Скорее всего, именно Иоффе привлек внимание Троцкого ко все более входившим в моду психоаналитическим теориям, которые противоречили марксистским материалистическим догмам. Ловко используя диалектику, позволявшую производить лихие логические прыжки в разные стороны, Троцкий попытался примирить марксизм с фрейдизмом. В статьях до 1917 года он упоминал психоаналитическое учение изредка. Позже, однако, стал позволять себе вольность ставить Фрейда почти на один уровень с самим Марксом.

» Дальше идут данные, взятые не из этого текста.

omit [Fintype Y] [Fintype Z] [Fintype W] [Fintype PX] [Fintype P] in
/-- ★ **THE Φ^Y_β-PROBE OF THE LEFT STEP OUT OF THE STATE CLASS** (the fields `StepDir.pY β ∕ pY1 β` with 𝔠^{(−2)} ↦ 𝔖): from Theorem 3.3's (3.43) member `h43L`
(Φ^Y_β∇_UG₀ : 𝔠⁽⁰⁾ → 𝔠_{PY}^{(β−1)}, `hasMaj_probe_cNormR_of_hom`), the (3.45)-type mixed probe Φ^Y_β∇_UG₀D_U out of bH (`Letters313H.pYDH`'s shape) and `LettersS3131`:
Φ^Y_β∇_UG₀Δ′_π and Φ^Y_β∇_UG₀(Δ′_π + Δ⁽²⁾_π) map 𝔖 into 𝔠_{PY}^{(β−1)} below θ_H·e^{−δ_K d} for θ_H ≧ 2(B_h + κ_H·B_hD)·t·c, δ_K ≦ ρ (per β; print's B₀(β)).
[cite: Balaban1985BackgroundPropagators, Thm 3.12 p.423 + Thm 3.3 p.399 + (3.43)–(3.45) p.398 + (3.130)–(3.131) pp.421–422 + (3.137)–(3.138) p.423; Balaban1984PropagatorsII, (2.54) p.233 + Lemma 2.1 (2.61) p.234] -/
theorem probeYS_of_lettersS (hG : GeoOK g) {𝔬 : Ops g B X Y Z W} {𝔭 : HolderProbes g B X Y PX PY}
    {Ta Ta₂ : B.Cfg → Module.End ℝ (X → ℝ)} {Tb Tb₂ : B.Cfg → (X → ℝ) →ₗ[ℝ] (W → ℝ)}
    {𝔖 : BlockNorm (toB6 g R₀ H₀) (X → ℝ)} {bH : BlockNorm (toB6 g R₀ H₀) (W → ℝ)} {U : B.Cfg} {β Bh BhD t δ₀ δ₃ δT ρ σ c θH δK : ℝ}
    (hrow : RowSum (toB6 g R₀ H₀) σ c) (hc : 0 ≤ c) (hBh : 0 ≤ Bh) (hBhD : 0 ≤ BhD) (ht : 0 ≤ t) (hρ : 0 ≤ ρ) (hρT : ρ ≤ δT)
    (hρ₀ : ρ + σ ≤ δ₀) (hρ₃ : ρ + σ ≤ δ₃) (hθH : 2 * ((Bh + bH.κ * BhD) * t * c) ≤ θH) (hδK : δK ≤ ρ)
    (h43L : HasMajorantHom (g := toB6 g R₀ H₀) 𝔬.blk 𝔭.blkPY (𝔭.ΦY U β ∘ₗ (𝔬.D U ∘ₗ 𝔬.G0 U))
      (fun (a b : g.Site) => Bh * g.len a ^ (1 - β) * Real.exp (-(δ₀ * g.dist a b))))
    (hpYDH : HasMaj bH (cNormR R₀ H₀ 𝔭.blkPY hG.lenle (β - 1)) ((𝔭.ΦY U β ∘ₗ 𝔬.D U ∘ₗ 𝔬.G0 U) ∘ₗ 𝔬.Dv U)
      (fun a b => BhD * Real.exp (-(δ₃ * g.dist a b))))
    (hL : LettersS3131 𝔬 Ta Ta₂ Tb Tb₂ R₀ H₀ hG.lenle 𝔖 bH t δT U) :
    HasMaj 𝔖 (cNormR R₀ H₀ 𝔭.blkPY hG.lenle (β - 1)) ((𝔭.ΦY U β ∘ₗ 𝔬.D U ∘ₗ 𝔬.G0 U) ∘ₗ 𝔬.Tpi U)
        (fun a b => θH * Real.exp (-(δK * g.dist a b))) ∧
      HasMaj 𝔖 (cNormR R₀ H₀ 𝔭.blkPY hG.lenle (β - 1)) ((𝔭.ΦY U β ∘ₗ 𝔬.D U ∘ₗ 𝔬.G0 U) ∘ₗ (𝔬.Tpi U + 𝔬.T2 U))
        (fun a b => θH * Real.exp (-(δK * g.dist a b))) := by
  have hE := hasMaj_src_zero_ofR hG (hasMaj_probe_cNormR_of_hom hG hBh h43L)
  exact hasMaj_comp_lettersS_pair hG (EG := 𝔭.ΦY U β ∘ₗ 𝔬.D U ∘ₗ 𝔬.G0 U) hrow hc hBh hBhD ht hρ hρT hρ₀ hρ₃ hθH hδK hE hpYDH hL

omit [Fintype Y] [Fintype Z] [Fintype W] [Fintype PY] [Fintype P] in
/-- ★ **THE Φ^X_β-PROBE OF THE STEP'S COMPONENT DERIVATIVES OUT OF THE STATE CLASS** (the fields `StepDir.pXd ν β ∕ pXd1 ν β` with 𝔠^{(−2)} ↦ 𝔖): from (3.43) for the
component (`Thm33G0Dir.h43d`: Φ^X_β∇_{U,ν}G₀), the mixed probe Φ^X_β∇_{U,ν}G₀D_U out of bH (`Thm33G0DirX.pXdDH`'s shape) and `LettersS3131`: Φ^X_β∇_{U,ν}G₀Δ′_π and
Φ^X_β∇_{U,ν}G₀(Δ′_π + Δ⁽²⁾_π) map 𝔖 into 𝔠_{PX}^{(β−1)} below θ_H·e^{−δ_K d} for θ_H ≧ 2(B_h + κ_H·B_dX)·t·c, δ_K ≦ ρ.
[cite: Balaban1985BackgroundPropagators, Thm 3.12 p.423 + Thm 3.3 p.399 + (3.43)–(3.45) p.398 + (3.39) p.397 + (3.130)–(3.131) pp.421–422 + (3.137)–(3.138) p.423; Balaban1984PropagatorsII, (2.54) p.233 + Lemma 2.1 (2.61) p.234] -/
theorem probeXdS_of_lettersS (hG : GeoOK g) {𝔬 : Ops g B X Y Z W} {𝔭 : HolderProbes g B X Y PX PY} {Dd : B.Cfg → P → Module.End ℝ (X → ℝ)}
    {Ta Ta₂ : B.Cfg → Module.End ℝ (X → ℝ)} {Tb Tb₂ : B.Cfg → (X → ℝ) →ₗ[ℝ] (W → ℝ)}
    {𝔖 : BlockNorm (toB6 g R₀ H₀) (X → ℝ)} {bH : BlockNorm (toB6 g R₀ H₀) (W → ℝ)} {U : B.Cfg} {β Bh BdX t δ₀ δ₃ δT ρ σ c θH δK : ℝ}
    (hrow : RowSum (toB6 g R₀ H₀) σ c) (hc : 0 ≤ c) (hBh : 0 ≤ Bh) (hBdX : 0 ≤ BdX) (ht : 0 ≤ t) (hρ : 0 ≤ ρ) (hρT : ρ ≤ δT)
    (hρ₀ : ρ + σ ≤ δ₀) (hρ₃ : ρ + σ ≤ δ₃) (hθH : 2 * ((Bh + bH.κ * BdX) * t * c) ≤ θH) (hδK : δK ≤ ρ) (ν : P)
    (h43d : HasMajorantHom (g := toB6 g R₀ H₀) 𝔬.blk 𝔭.blkPX (𝔭.ΦX U β ∘ₗ (Dd U ν ∘ₗ 𝔬.G0 U))
      (fun (a b : g.Site) => Bh * g.len a ^ (1 - β) * Real.exp (-(δ₀ * g.dist a b))))
    (hpXdDH : HasMaj bH (cNormR R₀ H₀ 𝔭.blkPX hG.lenle (β - 1)) ((𝔭.ΦX U β ∘ₗ Dd U ν ∘ₗ 𝔬.G0 U) ∘ₗ 𝔬.Dv U)
      (fun a b => BdX * Real.exp (-(δ₃ * g.dist a b))))
    (hL : LettersS3131 𝔬 Ta Ta₂ Tb Tb₂ R₀ H₀ hG.lenle 𝔖 bH t δT U) :
    HasMaj 𝔖 (cNormR R₀ H₀ 𝔭.blkPX hG.lenle (β - 1)) ((𝔭.ΦX U β ∘ₗ Dd U ν ∘ₗ 𝔬.G0 U) ∘ₗ 𝔬.Tpi U)
        (fun a b => θH * Real.exp (-(δK * g.dist a b))) ∧
      HasMaj 𝔖 (cNormR R₀ H₀ 𝔭.blkPX hG.lenle (β - 1)) ((𝔭.ΦX U β ∘ₗ Dd U ν ∘ₗ 𝔬.G0 U) ∘ₗ (𝔬.Tpi U + 𝔬.T2 U))
        (fun a b => θH * Real.exp (-(δK * g.dist a b))) := by
  have hE := hasMaj_src_zero_ofR hG (hasMaj_probe_cNormR_of_hom hG hBh h43d)
  exact hasMaj_comp_lettersS_pair hG (EG := 𝔭.ΦX U β ∘ₗ Dd U ν ∘ₗ 𝔬.G0 U) hrow hc hBh hBdX ht hρ hρT hρ₀ hρ₃ hθH hδK hE hpXdDH hL

omit [Fintype Y] [Fintype Z] [Fintype W] [Fintype PY] [Fintype P] in
/-- ★ **THE Φ^X_β-PROBE OF THE STEP ITSELF OUT OF THE STATE CLASS, AT DIMENSION 2** (the fields `StepDir.pX β ∕ pX1 β` re-typed: source 𝔖, target 𝔠_{PX}^{(β−2)} — the
probe class of a dimension-2 output, no scale transfer): from the zeroth-order probe Φ^X_β∘G₀ : 𝔠⁽⁰⁾ → 𝔠_{PX}^{(β−2)} (`Thm33G0DirX.pX0`'s shape), the probe of the
mixed member Φ^X_βG₀D_U out of bH INTO 𝔠_{PX}^{(β−2)} (a_D·e^{−δ₃d}; at the knit `Letters313H.pXDv` transferred by one power and precomposed with bH's sup
reading — (3.43) for G₀D_U needs only |T_bf|) and `LettersS3131`: Φ^X_βG₀Δ′_π and Φ^X_βG₀(Δ′_π + Δ⁽²⁾_π) map 𝔖 into 𝔠_{PX}^{(β−2)} below θ_H·e^{−δ_K d} for
θ_H ≧ 2(B_x0 + κ_H·a_D)·t·c, δ_K ≦ ρ.
[cite: Balaban1985BackgroundPropagators, Thm 3.12 p.423 + Thm 3.3 p.399 + (3.42)–(3.43) pp.397–398 + p.398 (remark after (3.47)) + (3.130)–(3.131) pp.421–422 + (3.138) p.423; Balaban1984PropagatorsII, (2.54) p.233 + Lemma 2.1 (2.60)–(2.61) p.234] -/
theorem probeXS_of_lettersS (hG : GeoOK g) {𝔬 : Ops g B X Y Z W} {𝔭 : HolderProbes g B X Y PX PY}
    {Ta Ta₂ : B.Cfg → Module.End ℝ (X → ℝ)} {Tb Tb₂ : B.Cfg → (X → ℝ) →ₗ[ℝ] (W → ℝ)}
    {𝔖 : BlockNorm (toB6 g R₀ H₀) (X → ℝ)} {bH : BlockNorm (toB6 g R₀ H₀) (W → ℝ)} {U : B.Cfg} {β Bx0 aD t δ₀ δ₃ δT ρ σ c θH δK : ℝ}
    (hrow : RowSum (toB6 g R₀ H₀) σ c) (hc : 0 ≤ c) (hBx0 : 0 ≤ Bx0) (haD : 0 ≤ aD) (ht : 0 ≤ t) (hρ : 0 ≤ ρ) (hρT : ρ ≤ δT)
    (hρ₀ : ρ + σ ≤ δ₀) (hρ₃ : ρ + σ ≤ δ₃) (hθH : 2 * ((Bx0 + bH.κ * aD) * t * c) ≤ θH) (hδK : δK ≤ ρ)
    (hpX0 : HasMaj (cNormR R₀ H₀ 𝔬.blk hG.lenle 0) (cNormR R₀ H₀ 𝔭.blkPX hG.lenle (β - 2)) (𝔭.ΦX U β ∘ₗ 𝔬.G0 U)
      (fun a b => Bx0 * Real.exp (-(δ₀ * g.dist a b))))
    (hpXDv : HasMaj bH (cNormR R₀ H₀ 𝔭.blkPX hG.lenle (β - 2)) ((𝔭.ΦX U β ∘ₗ 𝔬.G0 U) ∘ₗ 𝔬.Dv U)
      (fun a b => aD * Real.exp (-(δ₃ * g.dist a b))))
    (hL : LettersS3131 𝔬 Ta Ta₂ Tb Tb₂ R₀ H₀ hG.lenle 𝔖 bH t δT U) :
    HasMaj 𝔖 (cNormR R₀ H₀ 𝔭.blkPX hG.lenle (β - 2)) ((𝔭.ΦX U β ∘ₗ 𝔬.G0 U) ∘ₗ 𝔬.Tpi U)
        (fun a b => θH * Real.exp (-(δK * g.dist a b))) ∧
      HasMaj 𝔖 (cNormR R₀ H₀ 𝔭.blkPX hG.lenle (β - 2)) ((𝔭.ΦX U β ∘ₗ 𝔬.G0 U) ∘ₗ (𝔬.Tpi U + 𝔬.T2 U))
        (fun a b => θH * Real.exp (-(δK * g.dist a b))) := by
  have hE := hasMaj_src_zero_ofR hG hpX0
  exact hasMaj_comp_lettersS_pair hG (EG := 𝔭.ΦX U β ∘ₗ 𝔬.G0 U) hrow hc hBx0 haD ht hρ hρT hρ₀ hρ₃ hθH hδK hE hpXDv hL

Контакты в бурлившей жизнью космополитической Вене позволяли Троцкому расширить кругозор. Он с равнодушием отнесся к эскападам Ленина, метавшего громы и молнии на философских «уклонистов». Льву были ближе те колеблющиеся большевики, которые стремились сочетать марксистские взгляды с новейшими тенденциями в философской области. Публицистические выступления А. А. Богданова, А. В. Луначарского, в какой-то степени М. Горького, стремившихся соединить учение австрийского физика и философа Эрнста Маха с выкладками Маркса и Энгельса, привлекали его сочувственное внимание. Все это резко контрастировало с позицией Ленина, который даже обозвал в одном из писем 1909 года Богданова и K° «бандой свиней».[276] Надо, впрочем, отметить, что Ленин негодовал не столько по поводу философского «уклонизма» этих деятелей, сколько из-за того, что они ставили под сомнение его лидирующую роль в большевистской элите и были готовы на сближение с меньшевистскими группами.